I really wish I’d taken the time to dive in and restore my older content and publish it under one roof again, rather than have the content spread around various ancient archived files, generated by umpteen different Content Management Systems over the years. That was always my plan, but somehow I let myself get distracted1 and kept putting off turning my attention to personal projects like web site rebuilds.

I can’t help but wonder whether, if I had rebuilt Sore Eyes, I’d have dared to run a link checker against all the links to external sites to see what didn’t generate a 404 response code.2 I’ve been doing this since early 2000, and I suspect I’d be horrified at the number of sites that I linked to that are no longer up (or, worse yet, which are still up but have been completely repurposed so that the content I was linking to is no longer at the URL I pointed to.)

Do I really want to do that to myself, to confirm to myself how much of that linking – and the work I might have put into restoring and republishing my content – was a waste of time?

Anyway, that’s my feeble excuse for having let Sore Eyes fall apart like this. I could start work on resolving the problem tonight, but I plan to spend much of the rest of my evening finishing a rewatch of the last four episodes of the final season of Travelers.3 A better use of my time, I think…

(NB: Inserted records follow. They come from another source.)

/-- **Prime-discriminant factorisation.** A squarefree `d ≡ 1 (mod 4)` is the product of the prime discriminants
`q* = (−1)^{(q−1)/2} q` over its prime divisors. [folklore] -/
theorem prod_primeFactors_pStar {d : ℤ} (hsq : Squarefree d) (hd4 : d % 4 = 1) :
    (∏ q ∈ d.natAbs.primeFactors, ((-1 : ℤ) ^ (q / 2) * q : ℤ)) = d := by
  have hodd : ∀ q ∈ d.natAbs.primeFactors, q.Prime ∧ q ≠ 2 := by
    intro q hq
    have hq' := Nat.mem_primeFactors.mp hq
    refine ⟨hq'.1, ?_⟩
    rintro rfl
    have h2 : (2 : ℤ) ∣ d := Int.ofNat_dvd_left.mpr hq'.2.1
    omega
  have habs : |∏ q ∈ d.natAbs.primeFactors, ((-1 : ℤ) ^ (q / 2) * q : ℤ)| = |d| := by
    rw [Finset.abs_prod]
    have hfac : ∀ q ∈ d.natAbs.primeFactors, |((-1 : ℤ) ^ (q / 2) * q : ℤ)| = (q : ℤ) := fun q _ ↦ by
      rw [abs_mul, abs_pow, abs_neg, abs_one, one_pow, one_mul, Nat.abs_cast]
    rw [Finset.prod_congr rfl hfac, ← Nat.cast_prod,
      Nat.prod_primeFactors_of_squarefree (Int.squarefree_natAbs.mpr hsq), Int.natCast_natAbs]
  have hmod := prod_pStar_emod_four _ hodd
  rcases abs_eq_abs.mp habs with h | h
  · exact h
  · rw [h] at hmod
    omega

/-! ### §17.7 Leaf D(a), and the composite K7r ⟸ A ∧ B♭ -/

/-- **LEAF D(a) PROVED (granted `hM` and `hnf` by name).** At every type-III member `W` of `𝒞₇` there is a modular
parametrisation datum at level `N(W)` whose constant is prime to `7`: `W` is a globally minimal model of `E₀ ⊗ χ_d`,
`E₀ ∈ {49a1, 49a2}`, `d = ∏ q*` over odd primes `q ≠ 7` (§17.5–6), and the family induction §17.4 from the base data
§17.3 applies. [cite: Stevens1989, Lemmas (5.2), (5.4) pp. 96–97] [cite: AtkinLi1978, Thm. 3.1]
[cite: CremonaAlgorithms1997, §2.10 and Table 1 (N = 49)] [cite: AgasheRibetStein2006, Thm. 2.6] -/
theorem descentManinDatumSeven_of_maninCertificate (hnf : exists_isNewformOf)
    (hM : OptimalCurveManinCertificate cm7) : DescentManinDatumSeven := by
  intro W _ _ _ hC h3
  haveI := isElliptic_cm7b
  haveI := isGloballyMinimal_cm7b
  obtain ⟨hN7, D₀, D₀', h7c, h7c', -⟩ := exists_base_data hnf hM
  obtain ⟨d, hsq, hd4, h7d, hvw⟩ := exists_twist_presentation_of_classCSeven W hC h3
  have hS : ∀ q ∈ d.natAbs.primeFactors, q.Prime ∧ q ≠ 2 ∧ q ≠ 7 := by
    intro q hq
    have hq' := Nat.mem_primeFactors.mp hq
    have hdvd : (q : ℤ) ∣ d := Int.ofNat_dvd_left.mpr hq'.2.1
    refine ⟨hq'.1, ?_, ?_⟩
    · rintro rfl; omega
    · rintro rfl; exact h7d (by exact_mod_cast hdvd)
  have hprod := prod_primeFactors_pStar hsq hd4
  rcases hvw with ⟨v, hv⟩ | ⟨v, hv⟩
  · exact (exists_datum_of_twistChain hnf D₀ h7c eq_seven_of_dvd_conductorNorm_cm7 _ hS W
      ⟨v, by rw [hprod]; exact hv⟩).1
  · exact (exists_datum_of_twistChain hnf D₀' h7c' eq_seven_of_dvd_conductorNorm_cm7 _ hS W
      ⟨v, by rw [hprod]; exact hv⟩).1

end DescentManin

/-- **REV 7 COMPOSITE — K7r from A and B♭** (plus the eleven named facts of §14 and Cremona's row `N = 49`,
`hM : OptimalCurveManinCertificate cm7`): leaf D(a) is discharged by §17 (`descentManinDatumSeven_of_maninCertificate`);
everything else as `cmRamifiedSeven_of_three_leaves_grantedH2`. The remaining open leaves of the node are A
(`KolyvaginDatumHalfSeven`, UNDECIDED·IDEA-NEEDED) and B♭ (`EisensteinCMKolyvaginStructureSevenGrantedH2`, ATTACKABLE L:
THEOREM R minus (H2)). No summit statement and no crux is proved here. [cite: GrossZagier1986, Thm. I.6.3]
[cite: KolyvaginEuler1990, Thm. A] [cite: McCallumLMS1991, §1 Theorem and §5] [cite: Stevens1989, (5.4)–(5.6)]
[cite: CremonaAlgorithms1997, Table 1 (N = 49)] [cite: AgasheRibetStein2006, Thm. 2.6] -/
theorem cmRamifiedSeven_of_two_leaves_grantedH2 (hBF : bsdTriple_of_hasCM_of_L_one_ne_zero)
    (hmod : hasEntireLFunction_rat) (hnf : exists_isNewformOf)
    (hLLT : LiLiuTian2024.thm11_bsdp_of_cm_rank_one) (hKob : Kobayashi2013.cor14_bsdp_of_cm_rank_one)
    (hLTYZ : LiTianYanZhu2025.thm11_bsdp_of_cm_rank_one)
    (hGZK : rank_eq_analyticRank_of_analyticRank_le_one)
    (hCassels : bsdRHS_eq_of_isIsogenous)
    (hFH : friedbergHoffstein_exists_heegnerField_splitDivisors_twist_ne_zero)
    (hGZ : ∀ (N : ℕ) [NeZero N] (W : WeierstrassCurve ℚ) (K : Type) [Field K] [NumberField K],
      gross_zagier N W K)
    (hKo : ∀ (N : ℕ) [NeZero N] (W : WeierstrassCurve ℚ) (K : Type) [Field K] [NumberField K],
      kolyvagin N W K)
    (hM : OptimalCurveManinCertificate cm7)
    (hA : KolyvaginDatumHalfSeven) (hBflat : EisensteinCMKolyvaginStructureSevenGrantedH2) : X12.CMRamifiedSeven :=
  cmRamifiedSeven_of_three_leaves_grantedH2 hBF hmod hnf hLLT hKob hLTYZ hGZK hCassels hFH hGZ hKo hA hBflat
    (descentManinDatumSeven_of_maninCertificate hnf hM)

/-! ## §18 REV 8 — hypothesis (H1) «`H¹(Gal(K(E[7^M])/K), E[7^j]) = 0`, `j ≤ M`» of THEOREM R (leaf B, memo
g34 §3; Gross Prop. 9.1, McCallum p. 279) in kernel by a CM HOMOTHETY; leaf B♭ refined to B♭♭ := «THEOREM R granted
(H1) and (H2)»; the composite with B♭♭.  Everything here is over an arbitrary quadratic `K ∌ √−7` and an arbitrary
`W/ℚ` with `cmFieldDiscrOfJ W.j = −7`; no ring class field, no Heegner point and no `L`-function enters. -/

section TowerH1

open Field Polynomial groupCohomology Literature.NumberTheory.GaloisRepresentations
open Literature.NumberTheory.EllipticCurves.Rank1Residual (cmFieldDiscrOfJ)

/-! ### §18.1 Sah's lemma modulo a subgroup acting trivially (pure group cohomology) -/

section SahModN

variable {G M : Type*} [Group G] [AddCommGroup M] [DistribMulAction G M]

/-- **Sah's lemma modulo a pointwise-trivial subset.** Let `N ⊆ G` act trivially on `M`, let `z ∈ G` be central
modulo `N` (`σ z = z σ n_σ`, `n_σ ∈ N`) with `x ↦ z • x − x` bijective on `M`, and let `f` be a `1`-cocycle vanishing
on `N`. Then `f` is a `1`-coboundary. (Sah's mechanism `z • f σ − f σ = σ • f z − f z` survives because `f (z σ n) =
f (z σ)`.) [cite: Sah1968, Prop. 2.7 (b) and its proof, p. 60] [cite: LawsonWuthrich2016, §3 Lemma 6] -/
theorem isCoboundary₁_of_central_mod_of_bijective (N : Set G) (hN : ∀ n ∈ N, ∀ x : M, n • x = x)
    {z : G} (hz : ∀ σ : G, ∃ n ∈ N, σ * z = z * σ * n)
    (hbij : Function.Bijective fun x : M => z • x - x) {f : G → M} (hf : IsCocycle₁ f)
    (hfN : ∀ n ∈ N, f n = 0) : IsCoboundary₁ f := by
  obtain ⟨x, hx⟩ := hbij.2 (f z)
  have hx' : z • x - x = f z := hx
  refine ⟨x, fun σ => ?_⟩
  obtain ⟨n, hn, hσz⟩ := hz σ
  have h1 : f (σ * z) = σ • f z + f σ := hf σ z
  have h2 : f (z * σ * n) = z • f σ + f z := by
    rw [hf (z * σ) n, hfN n hn, smul_zero, zero_add, hf z σ]
  rw [hσz] at h1
  have key : z • f σ - f σ = σ • f z - f z := sub_eq_sub_iff_add_eq_add.2 (h2.symm.trans h1)
  have comm : z • σ • x = σ • z • x := by
    rw [smul_smul, smul_smul, hσz, mul_smul (z * σ) n x, hN n hn x]
  apply hbij.1
  show z • (σ • x - x) - (σ • x - x) = z • f σ - f σ
  rw [key, ← hx', smul_sub, smul_sub, comm]
  abel

/-- If `z` acts on `M` as the integer scalar `c`, `n • M = 0` and `gcd(c − 1, n) = 1`, then `x ↦ z • x − x` is
bijective (Bezout). [folklore] -/
theorem bijective_smul_sub_of_smul_eq_zsmul {n : ℕ} {z : G} {c : ℤ}
    (hn : ∀ x : M, (n : ℤ) • x = 0) (hc : ∀ x : M, z • x = c • x) (hcop : IsCoprime (c - 1) (n : ℤ)) :
    Function.Bijective fun x : M => z • x - x := by
  obtain ⟨u, v, huv⟩ := hcop
  have e : (fun x : M => z • x - x) = fun x => (c - 1) • x := funext fun x => by rw [hc, sub_smul, one_smul]
  rw [e]
  have hinv : ∀ x : M, (u * (c - 1)) • x = x := fun x => by
    have h1 : (u * (c - 1) + v * n) • x = x := by rw [huv, one_smul]
    rwa [add_smul, mul_smul v, hn, smul_zero, add_zero] at h1
  refine ⟨fun x y hxy => ?_, fun y => ⟨u • y, ?_⟩⟩
  · have h := congrArg (fun w : M => u • w) hxy
    simp only [← mul_smul, hinv] at h
    exact h
  · show (c - 1) • u • y = y
    rw [← mul_smul, mul_comm, hinv]

end SahModN

/-! ### §18.2 The `ψ`-adic filtration and `τ^{7^m} ≡ a^{7^m}` on `E[7^M]` (pure algebra) -/

section Filtration

variable {Ω : Type*} [AddCommGroup Ω] (ψ : Module.End ℤ Ω)

/-- `Fil ψ v`: the set of endomorphisms `y` mapping `ker ψ^k` into `ker ψ^(k-v)` for every `k` («`y` has
`ψ`-adic valuation `≥ v`»); a data definition (a `Set`), not a proposition. [folklore] -/
def Fil (v : ℕ) : Set (Module.End ℤ Ω) :=
  {y | ∀ (k : ℕ) (P : Ω), (ψ ^ k) P = 0 → (ψ ^ (k - v)) (y P) = 0}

  1. It’s also partly that my working week has continued to be taken up with working from home, so lockdowns 1-3 didn’t really free up any time to spend on personal projects. I know, I’m lucky to have been in a job rather than furloughed, but still… If anything, I found myself spending spare time during lockdown thinking about how to live life under lockdown, or just resorting to watching TV programmes of varying qualities to fill up free time and distract myself from my situation. 
  2. Of course, the absence of a 404 response tells me nothing about whether the content that’s present at that URL now is still the content I was pointing to at the time. I wonder whether there’s some straightforward way to have the link-checker look for the presence of whatever blockquouted content I included in my blogpost. That sounds like one of those things that should be possible, but is almost certainly beyond my coding skills to put together. (Or, alternatively, there’s an API for doing that but it’d require me to learn to use an unfamiliar language to make it work and my brain’s no longer up to it.) 
  3. A pretty decent – though by no stretch of the imagination hard-SF – tale of time travel from some of the folks who brought us the Stargate franchise. Yes, I already know it doesn’t end particularly well for our Travelers, but I’m glad they at least got to wrap up the tale rather than just have it stop in mid-story.